And I don't think it quite settled the matter of whose Macbeth was better.
Funny thing. Shakespeare seems to have been staggeringly popular and well known in America in the 19th century, even among ill-educated people, and really meant something to them. And in those days there was no mass entertainment and therefore no great divide between low and high art. That came later. So what they had were the classics, above all Shakespeare. It is, by the way, quite impossible to imagine a riot getting started today over whose Macbeth is the better. Not in America, not anywhere is such a thing within the realm of possibility or even the scope of imagination. Not even close.
But back to The Shakespeare Curse. Not an entire waste of time. In parts quite entertaining. But as a novel hopelessly muddled. Rather as one did expect.
05/03/2010
What Price Shakespeare
Watching that very splendid study in Shakespearean gore, Theatre of Blood, with Vincent Price as the ageing Shakespeare ham who's the butt of every critic's joke, got me wondering if Price ever had done any Shakespeare for real.

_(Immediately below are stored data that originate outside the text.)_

import Literature.NumberTheory.GelbartRogawski1991.ThetaDichotomyVocabulary                -- ★ `xThetaGqsCM`, `xThetaCM`, `chiLocalSplittingsCM`
import Summits.HodgeConjecture.HodgeConjecture.Theorems.F0P2oYCoinvariantsCM                -- ★ p832817: the CM closer `r_N(ω_v|) ≃ 𝒮(L⁺_v)`
import Literature.RepresentationTheory.TwistedCoinvariants
import Literature.NumberTheory.Automorphic.JacquetModule
import Mathlib.LinearAlgebra.Isomorphisms
import HarnessLib

/-!
# Crux `H413`, programme P2, N3 road (a) — THE (S4)-APPLICATION WITH A JACQUET CHART
# (`r_N(X_v) ≃ₗ[ℂ] S_Y ⧸ ⟨σ u s − χ_{f,v}(u) s⟩` for every Jacquet chart `π : 𝒮(L⁺_v^{n′}) ↠ S_Y` of `ω_v|_{U(Φ₃)(L⁺_v)}`; unconditionally at non-split `v`)

Cell hodgecm-mathlib (D-0151), FLOOR 0, crux item H413 = stmt-HodgeConjecture-24833, programme P2; N3 road notes
`F0/P2/B-p18/g28/N3-ROAD.v1∕v2.B-p18g28.md` (K1 lead B-p18 (g28)) §2 (S4) and v2 §1 «(a) = (S4) ∘ CM CLOSER ∘ (S5) — an M assembler file»;
seat A-p12 (g17), the (a) closer owner (★ p832817 `F0P2oYCoinvariantsCM`).  WHY: letter (a) of the printed named fact
★ `GelbartRogawski1991.thetaType_nonsplit_jacquetModule` («`r_N(X_v) ≃ ℱ_v[ψθ]`», [GelbartRogawski1991 §3.2 p. 457; Kudla1986 Thm. 2.8]) is about
`((cmBorelTriple L 3 v).restrict (xThetaGqsCM …)).Coinvariants`, and ★ `xThetaGqsCM = xThetaCM ∘ localPiEquiv⁻¹ ∘ cmDatumLocalCongr T` is the
`χ_{f,v}`-TWISTED quotient `Literature.RepresentationTheory.TwistedCoinv.rep χ_{f,v} ω_v _ ∘ localLineInl` of the local Weil representation, while the
Y-coinvariant machinery (★ p830834 … ★ p832817) computes `r_N` of the UNTWISTED `ω_v ∘ localLineInl ∘ κ`.  This file is the passage between the two.

WHAT IS PROVED (kernel, sorry-free; `k` any commutative ring in §1).
* §1 GENERIC.  `coinvariantsKer_restrict_eq`: the relation submodule of ★ `ParabolicTriple.restrict ρ` is that of `ρ.comp t.N.subtype`.
  **`exists_coinvariants_restrict_equiv_twistedCoinv`**: for `X : Representation k G (TwistedCoinv.Coinv ρW χ)` LAWFUL over `ρ : Representation k G S`
  (`X g [v]_W = [ρ g v]_W`), a parabolic triple `t`, and a JACQUET CHART `(π : S ↠ S₁, ker π = Coinvariants.ker (ρ.comp t.N.subtype), σ : Representation k H S₁,
  π (ρW h v) = σ h (π v))`: `∃ e : (t.restrict X).Coinvariants ≃ₗ[k] TwistedCoinv.Coinv σ χ` with `e [[v]_W]_N = [π v]_σ`, `e⁻¹ [π v]_σ = [[v]_W]_N`
  (`nonempty_…` the `Nonempty` form); `exists_rep_chart_law`: the descended `σ` EXISTS as soon as `ρW(H)` commutes with `ρ(N)`;
  `exists_chart_of_coinvariants_equiv`: an identification `e : r_N(ρ) ≃ₗ S₁` gives the chart `π := e ∘ [·]_N`.  This is the consumer-side form — Literature
  carrier (the one ★ `xThetaCM` is built on; ★ p831392 `F0P2oTwistCoinvariantsCommute` (F0P3a-p08 (g10)) proves the swap over the token-identical but distinct
  constants `HodgeCM.TwistedCoinv` and Mathlib's `ρN.Coinvariants`), external chart — of «twisting by the centre character and taking `N`-coinvariants commute».
* §2 PACKAGE LEVEL (any CM-free quadratic `E/F`, frame `(JV, JW)`, splitting package `𝓢 : FinLocalSplittings …`, any group `G` read along `κ : G →* U(J_V)(F_v)`,
  any `χ₁ : U(J_W)(F_v) →* ℂˣ`): `nonempty_coinvariants_restrict_twistedOmegaLoc_equiv` (§1 with the law `rfl`, ★ `TwistedCoinv.rep_mk`) and
  `exists_rep_chart_law_omegaLoc` (the centre `u·1ₙ` commutes with everything, ★ `commute_omegaLoc_localCenter`).
* §3 THE LOCAL THETA TYPE.  **`nonempty_jacquet_xThetaGqsCM_equiv_of_chart`**: for EVERY Jacquet chart `(π, σ)` of
  `ω_v ∘ localLineInl ∘ localPiEquiv⁻¹ ∘ cmDatumLocalCongr T` along `(cmBorelTriple L 3 v).N`,
  `Nonempty (((cmBorelTriple L 3 v).restrict (xThetaGqsCM L e₁ dV hdV hdV0 μ hμ χf ε v T ha h)).Coinvariants ≃ₗ[ℂ] TwistedCoinv.Coinv σ χ_{f,v})`
  (`χ_{f,v}` = ★ `localCharOfCenter … χf v`) — the LEFT side is letter (a)'s, token for token.  **`exists_chart_nonempty_jacquet_xThetaGqsCM_equiv`**
  (UNCONDITIONAL, `v` non-split): such a chart onto `S_Y = 𝒮(Fin 1 → L⁺_v)` and its `σ` EXIST (★ p832817 + §1), so `r_N(X_v) ≃ₗ[ℂ] S_Y ⧸ ⟨σ u s − χ_{f,v}(u) s⟩`.

WHAT REMAINS FOR LETTER (a) (road v2 §1 (S5), ONE hypothesis-shaped gap): the DICTIONARY `σ(u) = μ_v(u) · ω¹(γ_v, ψ_v)(u)` on `S_Y ≅` the carrier of
★ `lineWeilCM L e₀ (kernelLineCM dV) … μ hμ ε v` (the scalar `μ_v(u)` is road v2 §2 (D1)–(D3) at `α = u`; the `ω¹`-factor is print's (3.2.1) at `w = 0`), after
which `TwistedCoinv.Coinv σ χ_{f,v}` is the `ψθ = χ_{f,v} μ_v⁻¹`-coinvariants of `ω¹|_{E¹_v}` = the weight space `ℱ_v[ψθ]` (compact abelian `E¹_v` acting smoothly).
KERNEL NOTE: never let the kernel compare the closer's spelling `((toRep ∘ s_v) ∘ (ι ∘ κ)) ∘ N.subtype` with `xThetaCM`'s `((omegaLoc ∘ ι) ∘ κ) ∘ N.subtype`
DEFINITIONALLY (it unfolds the CM package and exhausts memory); REWRITE with `FinLocalSplittings.omegaLoc` + `MonoidHom.comp_assoc` as in §3.
[GelbartRogawski1991 §3.2 p. 457, §5.2 p. 467; Kudla1986 Thm. 2.8; MoeglinVignerasWaldspurger1987 Chap. 3 §IV; BernsteinZelevinsky1976 §2.30–2.33; Liu2021 Def. 4.11.]

## References
* [GelbartRogawski1991] S. Gelbart, J. Rogawski, *L-functions and Fourier–Jacobi coefficients for the unitary group U(3)*, Invent. Math. 105 (1991):
  §3.2 (3.2.1)–(3.2.3) p. 457; §5.2 p. 467 L8–11.
* [Kudla1986] S. Kudla, *On the local theta-correspondence*, Invent. Math. 83 (1986): Thm. 2.8.
* [MoeglinVignerasWaldspurger1987] C. Mœglin, M.-F. Vignéras, J.-L. Waldspurger, *Correspondances de Howe sur un corps p-adique*, LNM 1291 (1987): Chap. 3 §IV.
* [BernsteinZelevinsky1976] I. N. Bernstein, A. V. Zelevinsky, *Representations of the group GL(n, F) …*, Russian Math. Surveys 31 (1976): §2.30–2.33.
* [BernsteinZelevinsky1977] I. N. Bernstein, A. V. Zelevinsky, *Induced representations of reductive p-adic groups I*, Ann. Sci. ÉNS 10 (1977): §1.8.
* [Liu2021] Y. Liu, *Fourier–Jacobi cycles and arithmetic relative trace formula*, Camb. J. Math. 9 (2021): Def. 4.11; App. D §D.1 Step 3.
-/

set_option autoImplicit false
set_option linter.dupNamespace false -- the mandated namespace repeats the single-problem summit's segment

A quick glance at his movie credits seems to turn up precious few roles in tights. Surprisingly few, in fact. In the early The Private Lives of Elizabeth and Essex he plays Sir Walter Raleigh and then there are the Poe movies, several of which might fit the bill. The closest he gets, apart from Theatre of Blood that is, is the Corman low-budget Tower of London, a ghost movie in which he plays a Richard of Gloucester haunted by those he's murdered. I also have a clear recollection of him doing Osric in Laurence Olivier's film version of Hamlet. I am of course wrong and it was in fact Peter Cushing. Close but no cigar.

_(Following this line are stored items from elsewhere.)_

/-- **SUPERFICIAL ELEMENTS EXIST UNDER BINARY BRANCHING: if among any three maximal ideals of the Dedekind domain `D`
containing `J = 𝔭D ≠ 0` two coincide («over `𝔭` there are at most two primes of `S`»), then some `x ∈ 𝔭` has
`J ⊆ f(x)D + J²`** — i.e. `f(x)` generates `J` locally at every prime, `xS_𝔭 = mS_𝔭` in Greither's notation.  Proof:
otherwise every `s ∈ 𝔭` lies in `J𝔔` for one of the (at most two) maximal `𝔔 ⊇ J`, and `𝔭` would be the union of
two proper subgroups `{s : f(s) ∈ J𝔔₀}`, `{s : f(s) ∈ J𝔔₁}` (take `t₁ ∉ J𝔔₀`, `t₂ ∉ J𝔔₁`, and look at `t₁ + t₂`).
No condition on the residue field is needed for at most two primes; for three or more primes over a finite
residue field such an `x ∈ 𝔭` may fail to exist (the printed proof then extends the residue field).
[cite: Greither1982TwoGenerator, §2 Thm. 2.1 (proof) and Thm. 2.3 («`R` has binary branching if over every
`p ∈ Spec(R)` there are at most two primes of `S`»), pp. 267–268] -/
theorem exists_mem_map_le_span_singleton_sup_sq {𝔭 : Ideal R} (hJ0 : 𝔭.map f ≠ ⊥)
    (h3 : ∀ Q₁ Q₂ Q₃ : Ideal D, Q₁.IsMaximal → Q₂.IsMaximal → Q₃.IsMaximal →
      𝔭.map f ≤ Q₁ → 𝔭.map f ≤ Q₂ → 𝔭.map f ≤ Q₃ → Q₁ = Q₂ ∨ Q₁ = Q₃ ∨ Q₂ = Q₃) :
    ∃ x ∈ 𝔭, 𝔭.map f ≤ Ideal.span {f x} ⊔ 𝔭.map f ^ 2 := by
  by_contra hcon
  push Not at hcon
  have hA : ∀ s ∈ 𝔭, ∃ Q : Ideal D, Q.IsMaximal ∧ 𝔭.map f ≤ Q ∧ f s ∈ 𝔭.map f * Q := fun s hs ↦
    (le_span_singleton_sup_sq_or_exists_mem_mul f hJ0 hs).resolve_left (hcon s hs)
  obtain ⟨Q₀, hQ₀, hJQ₀, -⟩ := hA 0 𝔭.zero_mem
  obtain ⟨t₁, ht₁, ht₁Q₀⟩ := exists_mem_map_not_mem_mul f hJ0 hQ₀
  obtain ⟨Q₁, hQ₁, hJQ₁, ht₁Q₁⟩ := hA t₁ ht₁
  have h01 : Q₀ ≠ Q₁ := by rintro rfl; exact ht₁Q₀ ht₁Q₁
  obtain ⟨t₂, ht₂, ht₂Q₁⟩ := exists_mem_map_not_mem_mul f hJ0 hQ₁
  obtain ⟨Q₂, hQ₂, hJQ₂, ht₂Q₂⟩ := hA t₂ ht₂
  have ht₂Q₀ : f t₂ ∈ 𝔭.map f * Q₀ := by
    rcases h3 Q₀ Q₁ Q₂ hQ₀ hQ₁ hQ₂ hJQ₀ hJQ₁ hJQ₂ with h | h | h
    · exact absurd h h01
    · rw [h]; exact ht₂Q₂
    · rw [h] at ht₂Q₁; exact absurd ht₂Q₂ ht₂Q₁
  obtain ⟨Q₃, hQ₃, hJQ₃, ht₃Q₃⟩ := hA (t₁ + t₂) (𝔭.add_mem ht₁ ht₂)
  rw [map_add] at ht₃Q₃
  rcases h3 Q₀ Q₁ Q₃ hQ₀ hQ₁ hQ₃ hJQ₀ hJQ₁ hJQ₃ with h | h | h
  · exact h01 h
  · rw [← h] at ht₃Q₃
    exact ht₁Q₀ ((Submodule.add_mem_iff_left _ ht₂Q₀).1 ht₃Q₃)
  · rw [← h] at ht₃Q₃
    exact ht₂Q₁ ((Submodule.add_mem_iff_right _ ht₁Q₁).1 ht₃Q₃)

end Dedekind

end NumberRing

namespace EndOrder

/-! ## §4 Transport to the order `𝔯 = endOrder ρ` along `I ↦ I𝒪_K` -/

section Transport

variable {K : Type} [Field K] [NumberField K]
variable {ι : Type} [Fintype ι] [DecidableEq ι] [Nonempty ι] {ρ : K →ₐ[ℚ] Matrix ι ι ℚ}
variable [IsFractionRing (endOrder ρ) K]

/-- **`M·𝒪_K = 𝒪_K`** for the maximal order `M` (`↑M = 𝒪_K`) under the tree's extension map `EndOrder.extend ρ`
(bookkeeping). [cite: Stevenhagen2008NumberRings, §6 («`[I] ↦ [I𝒪]`»), p. 224] -/
theorem extend_eq_one_of_coe_eq_range {M : FractionalIdeal (endOrder ρ)⁰ K}
    (hMO : (M : Set K) = (algebraMap (𝓞 K) K).range) : extend ρ M = 1 := by
  obtain ⟨hMMle, h1⟩ := mul_self_le_and_one_mem_of_coe_eq_range hMO
  have hMM := mul_self_eq_of_one_mem_of_mul_self_le h1 hMMle
  have hst := (mul_eq_iff_forall_mul_mem_of_coe_eq_range hMO).1 hMM
  apply SetLike.coe_injective
  rw [coe_extend_eq_of_forall_mul_mem hst, hMO]
  ext y
  simp only [RingHom.coe_range, Set.mem_range, SetLike.mem_coe, mem_one_iff]

/-- **`𝒪_K`-stable fractional `𝔯`-ideals compare through their extensions: `N₁𝒪_K ⊆ N₂𝒪_K ⟹ N₁ ⊆ N₂`** when
`MN₁ = N₁`, `MN₂ = N₂` (their carriers are unchanged by `· 𝒪_K`; bookkeeping). [cite: Marseglia2019, §2 («a fractional
`R`-ideal `I` is also an `S`-ideal … if and only if `IS = I`»), p. 4] -/
theorem le_of_extend_le_extend {M N₁ N₂ : FractionalIdeal (endOrder ρ)⁰ K}
    (hMO : (M : Set K) = (algebraMap (𝓞 K) K).range) (h₁ : M * N₁ = N₁) (h₂ : M * N₂ = N₂)
    (h : extend ρ N₁ ≤ extend ρ N₂) : N₁ ≤ N₂ := by
  intro y hy
  have hy' : y ∈ ((extend ρ N₁ : FractionalIdeal (𝓞 K)⁰ K) : Set K) := by
    rw [coe_extend_eq_of_forall_mul_mem ((mul_eq_iff_forall_mul_mem_of_coe_eq_range hMO).1 h₁)]
    exact hy
  have hy'' : y ∈ ((extend ρ N₂ : FractionalIdeal (𝓞 K)⁰ K) : Set K) := h hy'
  rw [coe_extend_eq_of_forall_mul_mem ((mul_eq_iff_forall_mul_mem_of_coe_eq_range hMO).1 h₂)] at hy''
  exact hy''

He never did much work on the stage. In the 30s he was, briefly, with Orson Welles's legendary Mercury Theatre and appeared in Thomas Dekker's Shoemaker's Holiday and Bernard Shaw's Heartbreak House. The total sum of the stage productions he took part in is a round dozen; the most interesting of which is Richard III in New York in 1953. He appears, perhaps slightly surprisingly, as the Duke of Buckingham and not the hunchback.
Richard III would of course have been the ideal role for him. Oh how low and dastardly he would have been, oh how vile and scheming and how delighted at his own villainy. He played Richard in Tower of London and even in Theatre of Blood, in the scene where he drowned one of the hated critics in a butt of not Malmsey but Claret. Poetic justice, that.
Another role he was born to play was Iago. The problem there would be this: his Iago would probably destroy the tragedy of the tragedy. He would be so charming, so witty, have such underlying good humour that we'd be on his side and not really care a tinker's cuss what happens to the silly Moor and his bit of fluff. So the play would no longer be Othello but Iago.
In Hamlet he'd be an excellently foppish Osric, a wonderfully annoying Rosencrantz or Guildenstern, and most likely a fine and remarkably dangerous Polonius. And, this goes without saying, a superbly loathsome Claudius. But as Hamlet? Now there would be a fascinating study, I'm willing to bet. Not everyone's cup of tea, but interesting.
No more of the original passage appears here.